There was one obstacle to their growing relationship: Hitler. Magda met the Fuhrer in 1931 and she was immediately entranced by him. He returned the infatuation.

Hitler wanted to pursue a relationship with her, but in order to keep it secret, he came up with a strange proposition. To keep her close, he’d have Magda marry Goebbels. She enthusiastically accepted.

“Magda was intelligent, very sophisticated, very capable and really fell tragically in love with Hitler more so than her husband, but understood the only way to be close to Hitler was to embrace being the first lady of the Third Reich,” Wyllie said.

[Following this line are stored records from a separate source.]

/-!
# THE LOCAL CLASS SET OF A TYPE (2) TORUS HAS TWO ELEMENTS: at a non-split finite place, the `U(H)(F_v)`-classes inside the stable class of a unitary
# `γ` with an irreducible quadratic block (`T = T_K × E¹`) are exactly `[γ]` and one other (Rogawski 1990, §3.5 Prop. 3.5.2 (c), §3.6 type (2): `|𝓡(T∕F)| = 2`)

Topic `NumberTheory/Rogawski1990`; namespace `Literature.NumberTheory.Rogawski1990`.  THEOREMS ONLY (no definition, no named fact, no instance, no notation, no
`sorry`).  Cell `pub/hodgecm-mathlib`, programme P3a, road «D-N7-inert» (inert unit fundamental lemma [Rogawski1990, Prop. 4.9.1 (b)]; map §3 (L4)∕§5 (D5)),
brick (L4a) «LOCAL CLASS SET», TYPE (2) — the COUNT, sequel and twin of ★ `LocalStableClassesNonsplitTypeOneCount` (B-p04: type (1), four classes).  Over ★
`StableClassesTypeTwoFrame` (the `(2,1)` block frame: `H_P = [G₁ 0; 0 g₃]`, `⋆` and `det` in the frame), ★ `LinearAlgebra.Matrix.BlockCentralizerDisjointSpectra`
(B-p18: `Z(γ) = P · {[α + βA, 0; 0 t]} · P⁻¹`), ★ `LocalStableClassesNonsplit` §2 (B-p04: local realisation of Cartan classes with norm determinant), ★
`LocalStableClassesNonsplitTypeTwoNorms` ((N1) a `⋆`-symmetric `Y₀ ∈ E_v[A]` with NON-norm `det`, (N2) norm `det` ⇒ `Y = S⋆S`) and ★ `QuadraticLocalNormGroupNonsplit`
(B-p04: two non-norms differ by a norm).  HC_CM is proved only modulo the printed citations until rung 0 closes; this file is unconditional local algebra.

THE MATHEMATICS.  `γ ∈ U(H)(F_v)` (`H ∈ M₃(E_v)` hermitian, unit determinant, `v` non-split) with a block frame `γ P = P [A 0; 0 u]`, `χ_A` IRREDUCIBLE over `E_v` (type (2):
`Z(γ) = E_v[γ] ≅ L′ × E_v`, `L′ = E_v[A]` a quadratic field).  A stable conjugator `g` (`g γ g⁻¹ ∈ U(H)`) has Cartan class `x = H⁻¹ H_g = P [Y 0; 0 t] P⁻¹` with
`Y = Y⋆_{G₁} ∈ E_v[A]`, `t = σ t`, `det Y · t ∈ N(E_v^×)` (★ frame file), and two stable conjugators give conjugate elements iff their classes differ by `T⋆ · T`,
`T ∈ Z(γ)^×` (★ `exists_unitary_conj_iff_exists_hermStar_mul_mul_eq_one`, ★ `exists_unitary_conj_of_inv_mul_twistGram_eq`).  Hence:
* `δ₀`: realise `x₀ = P [Y₀ 0; 0 det Y₀] P⁻¹` (`Y₀` from (N1), `det x₀ = σ(det Y₀) det Y₀` a norm; ★ `exists_isStablyConj_inv_mul_twistGram_eq_of_det`) — it is NOT
  conjugate to `γ`: `T⋆ x₀ T = 1` would read `σ(s) det Y₀ s = 1` in the corner;
* every `δ′` in the stable class is conjugate to `γ` or to `δ₀` according as its corner `t` is a norm or not: if `t = σ(s) s` then `det Y` is a norm, `Y = S⋆S` (N2) and
  `x = T⋆T` for `T = P [S 0; 0 s] P⁻¹`; if not, `t = σ(s) s · det Y₀` (two non-norms differ by a norm), `Y Y₀⁻¹ = S⋆S` (N2) and `x = T⋆ x₀ T`.
So **`conjClassesIn σ H γ = {[γ], [δ₀]}`** and **`ncard = 2 = 2^{r−1}`, `r = 2`** ([Prop. 3.5.2 (c)]; the two classes carry `κ_H = +1, −1` by ★ `finKappaAt_eq_ite_of_eigenvector`
read on the `u`-line, whose `H`-length is multiplied by the corner `t`).

## References
* [Rogawski1990] J. D. Rogawski, *Automorphic Representations of Unitary Groups in Three Variables*, Ann. of Math. Stud. 123 (1990), §3.1 p. 19, §3.5 Prop. 3.5.2 (a)(c)
  p. 29, §3.6 p. 31, §4.9 Prop. 4.9.1 p. 55.
* [Kottwitz1986] R. E. Kottwitz, *Stable trace formula: elliptic singular terms*, Math. Ann. 275 (1986), §7.
-/

set_option autoImplicit false

noncomputable section

open Matrix NumberField IsDedekindDomain
open scoped MatrixGroups

namespace Literature.NumberTheory.Rogawski1990

open Literature.NumberTheory.Automorphic Literature.NumberTheory.Automorphic.UnitaryGroup Literature.NumberTheory.QuadraticForms
open Literature.AlgebraicGeometry.ShimuraVarieties (unitaryGroup mem_unitaryGroup_iff)
open Literature.LinearAlgebra.Matrix (eval_charpoly_ne_zero_of_irreducible commute_iff_exists_smul_one_add_smul_of_irreducible
  exists_eq_smul_one_add_smul_of_commute commute_smul_one_add_smul)

/-! ## §1 Generic helpers: conjugacy inside `U(H)`, norms `σ(z) z`, inverses in `K[A]` -/

section Generic

variable {K : Type*} [Field K] (σ : K →+* K)

/-- Conjugacy in the subgroup `U(H)(K)` unfolded to the ambient `GL₃`. [cite: Rogawski1990, §3.1 p. 19] -/
private theorem isConj_iff_exists_mem {n : Type*} [Fintype n] [DecidableEq n] {H : Matrix n n K} (γ δ : unitaryGroup σ H) :
    IsConj γ δ ↔ ∃ u : GL n K, u ∈ unitaryGroup σ H ∧ u * γ.val * u⁻¹ = δ.val := by
  rw [isConj_iff]
  constructor
  · rintro ⟨c, hc⟩
    exact ⟨c.val, c.2, congrArg Subtype.val hc⟩
  · rintro ⟨u, hu, h⟩
    exact ⟨⟨u, hu⟩, Subtype.ext h⟩

/-- Norms `σ(z) z` of units form a group: quotient. [folklore] -/
private theorem exists_norm_div (hσ : ∀ r, σ (σ r) = r) {a b z₁ z₂ : K} (hz₁ : IsUnit z₁) (hz₂ : IsUnit z₂) (ha : a = σ z₁ * z₁) (hab : a * b = σ z₂ * z₂) :
    ∃ z : K, IsUnit z ∧ b = σ z * z := by
  have ha0 : a ≠ 0 := by rw [ha]; exact ((hz₁.map σ).mul hz₁).ne_zero
  refine ⟨z₂ * z₁⁻¹, hz₂.mul (hz₁.ne_zero.isUnit.inv), ?_⟩
  have _ := hσ
  rw [map_mul, map_inv₀]
  field_simp [hz₁.ne_zero, (hz₁.map σ).ne_zero]
  linear_combination hab - b * ha

/-- Inverses in `K[A]`: for `Y = a + bA` with `det Y ≠ 0`, `Y⁻¹ = a′ + b′A` with `Y⁻¹ Y = Y Y⁻¹ = 1`, and `Y⁻¹` is `⋆`-fixed when `Y` is (`G` invertible).
[cite: Rogawski1990, §3.5 p. 29] -/
private theorem exists_inv_smul_one_add_smul {G A : Matrix (Fin 2) (Fin 2) K} (hG : IsUnit G.det) {a b : K}
    (hY : (a • (1 : Matrix (Fin 2) (Fin 2) K) + b • A).det ≠ 0) (hYs : hermStar σ G (a • (1 : Matrix (Fin 2) (Fin 2) K) + b • A) = a • 1 + b • A) :
    ∃ a' b' : K, (a' • (1 : Matrix (Fin 2) (Fin 2) K) + b' • A) * (a • 1 + b • A) = 1 ∧ (a • (1 : Matrix (Fin 2) (Fin 2) K) + b • A) * (a' • 1 + b' • A) = 1 ∧
      hermStar σ G (a' • (1 : Matrix (Fin 2) (Fin 2) K) + b' • A) = a' • 1 + b' • A := by
  obtain ⟨Y, hYdef⟩ : ∃ Y : Matrix (Fin 2) (Fin 2) K, Y = a • 1 + b • A := ⟨_, rfl⟩
  rw [← hYdef] at hY hYs ⊢
  have hinv : Y⁻¹ = (Y.det⁻¹ * (Y.trace - a)) • (1 : Matrix (Fin 2) (Fin 2) K) + (-(Y.det⁻¹ * b)) • A := by
    have e : Y.trace • (1 : Matrix (Fin 2) (Fin 2) K) - Y = (Y.trace - a) • 1 + (-b) • A := by
      conv_lhs => arg 2; rw [hYdef]
      module
    rw [inv_eq_smul_trace_smul_one_sub hY, e, smul_add, smul_smul, smul_smul, mul_neg]
  have hYu : IsUnit Y.det := Ne.isUnit hY
  refine ⟨Y.det⁻¹ * (Y.trace - a), -(Y.det⁻¹ * b), ?_, ?_, ?_⟩
  · rw [← hinv, Matrix.nonsing_inv_mul Y hYu]
  · rw [← hinv, Matrix.mul_nonsing_inv Y hYu]
  · rw [← hinv]
    -- `(Y⁻¹)⋆ Y⋆ = (Y Y⁻¹)⋆ = 1`, so `(Y⁻¹)⋆ = (Y⋆)⁻¹ = Y⁻¹`
    have h1 : hermStar σ G Y⁻¹ * Y = 1 := by
      calc hermStar σ G Y⁻¹ * Y = hermStar σ G Y⁻¹ * hermStar σ G Y := by rw [hYs]
        _ = hermStar σ G (Y * Y⁻¹) := (hermStar_mul σ G hG Y Y⁻¹).symm
        _ = 1 := by rw [Matrix.mul_nonsing_inv Y hYu, hermStar_one σ G hG]
    exact (Matrix.inv_eq_left_inv h1).symm

/-- `P⁻¹ · P = 1` on matrices for `P ∈ GL_n`. [folklore] -/
private theorem coe_inv_mul_coe {n : Type*} [Fintype n] [DecidableEq n] (P : GL n K) : (P⁻¹).val * P.val = 1 := by
  rw [← Units.val_mul, inv_mul_cancel, Units.val_one]

/-- `P · P⁻¹ = 1` on matrices for `P ∈ GL_n`. [folklore] -/
private theorem coe_mul_coe_inv {n : Type*} [Fintype n] [DecidableEq n] (P : GL n K) : P.val * (P⁻¹).val = 1 := by
  rw [← Units.val_mul, mul_inv_cancel, Units.val_one]

/-- **`T⋆ x T` in the block frame**: for `H_P = [G₁ 0; 0 g₃]`, `T = P [S 0; 0 s] P⁻¹` and `x = P [Y 0; 0 t] P⁻¹`:
`T⋆ x T = P [S⋆ Y S 0; 0 σ(s) t s] P⁻¹`. [cite: Rogawski1990, §3.5 Prop. 3.5.2 (a) p. 29] -/
private theorem hermStar_mul_mul_conj_blockFrame {m n : Type*} [Fintype m] [DecidableEq m] [Fintype n] [DecidableEq n] (e : m ⊕ Fin 1 ≃ n)
    {H : Matrix n n K} {P : GL n K} {G₁ : Matrix m m K} {g₃ : K} (hT : twistGram σ H P.val = reindex e e (fromBlocks G₁ 0 0 !![g₃]))
    (hG₁ : IsUnit G₁.det) (hg₃ : g₃ ≠ 0) (S Y : Matrix m m K) (s t : K) :
    hermStar σ H (P.val * reindex e e (fromBlocks S 0 0 !![s]) * (P⁻¹).val) * (P.val * reindex e e (fromBlocks Y 0 0 !![t]) * (P⁻¹).val) *
        (P.val * reindex e e (fromBlocks S 0 0 !![s]) * (P⁻¹).val) =
      P.val * reindex e e (fromBlocks (hermStar σ G₁ S * Y * S) 0 0 !![σ s * t * s]) * (P⁻¹).val := by
  rw [hermStar_conj_blockFrame σ e H hT hG₁ hg₃]
  have ePP : ∀ X : Matrix n n K, (P⁻¹).val * (P.val * X) = X := fun X => by rw [← Matrix.mul_assoc, coe_inv_mul_coe, Matrix.one_mul]
  simp only [Matrix.mul_assoc, ePP]
  rw [← Matrix.mul_assoc (reindex e e _), blockFrame_mul, ← Matrix.mul_assoc (reindex e e _), blockFrame_mul]
  simp only [Matrix.mul_assoc]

Nazi propaganda minister Joseph Goebbels married Magda (together left), who was in love with Hitler (right) — though it’s not believed they ever consummated their love.
Nazi propaganda minister Joseph Goebbels married Magda (together left), who was in love with Hitler (right) — though it’s not believed they ever consummated their love.Getty Images (2)

Magda and Goebbels married in December 1931, though he was uneasy over her adoration of the Fuhrer. “She loses herself a bit around the Boss,” he wrote in his diary. “I am suffering greatly. I didn’t sleep a wink.” (Historians think it’s unlikely Magda and Hitler ever consummated their relationship.)

But Goebbels was also a dog in his personal life. He pursued director Leni Riefenstahl, and stuck his hand under her dress once while sitting next to her at the opera.

He struck up an affair in 1938 with actress Lida Baarova. He confessed the relationship to his wife over tea and asked if the three might be able to co-exist. Magda reluctantly agreed and Goebbels soon booked a trip for the three of them aboard a yacht.

An increasingly unhappy Magda wanted a divorce, but Hitler forbade it.

“He was really touchy about the idea that any of his close compatriots got divorced,” Wyllie says, because it would be bad for the party’s image.

Magda ultimately resigned herself to her husband’s philandering. She turned to Buddhism to combat her unhappiness and amused herself by playing tricks on his various mistresses. She prank called one, telling her that Goebbels would send a car for her at a deserted crossroad at 11 p.m., then left the woman waiting for an hour before telling her husband what she’d done.

Of all the wives, Magda’s life had the most tragic ending. In April 1945, she and her husband, along with their six children, were hiding in Hitler’s Berlin bunker as Soviet troops surrounded the city.

Afraid of the fate that awaited her, she poisoned her children, then she and her husband killed themselves.

Margarete Himmler, with her daughter, escaped to the Austrian-Italian border region at the war’s end and was later arrested and held in internment camps. She was released and lived a quiet life in Germany before dying in 1967.

Gerda Bormann escaped to South Tyrol, fleeing Germany with eight of her nine children in a school bus. She died of cancer in 1946 at age 36.

Ilse Hess was also captured and spent time in an internment camp. She was set free and opened a hotel in southern Germany in the 1950s. She spent much of the rest of her life fighting to get her husband out of prison and stayed an unrepentant National Socialist till her death in 1995.

“What’s uncomfortable about her is that if you wrote her life story without saying the word ‘Nazi,’ you’d think she was a remarkable woman who fought for her beliefs and her husband her whole life,” Wyllie said. “But she was a Nazi and it’s terrifying.”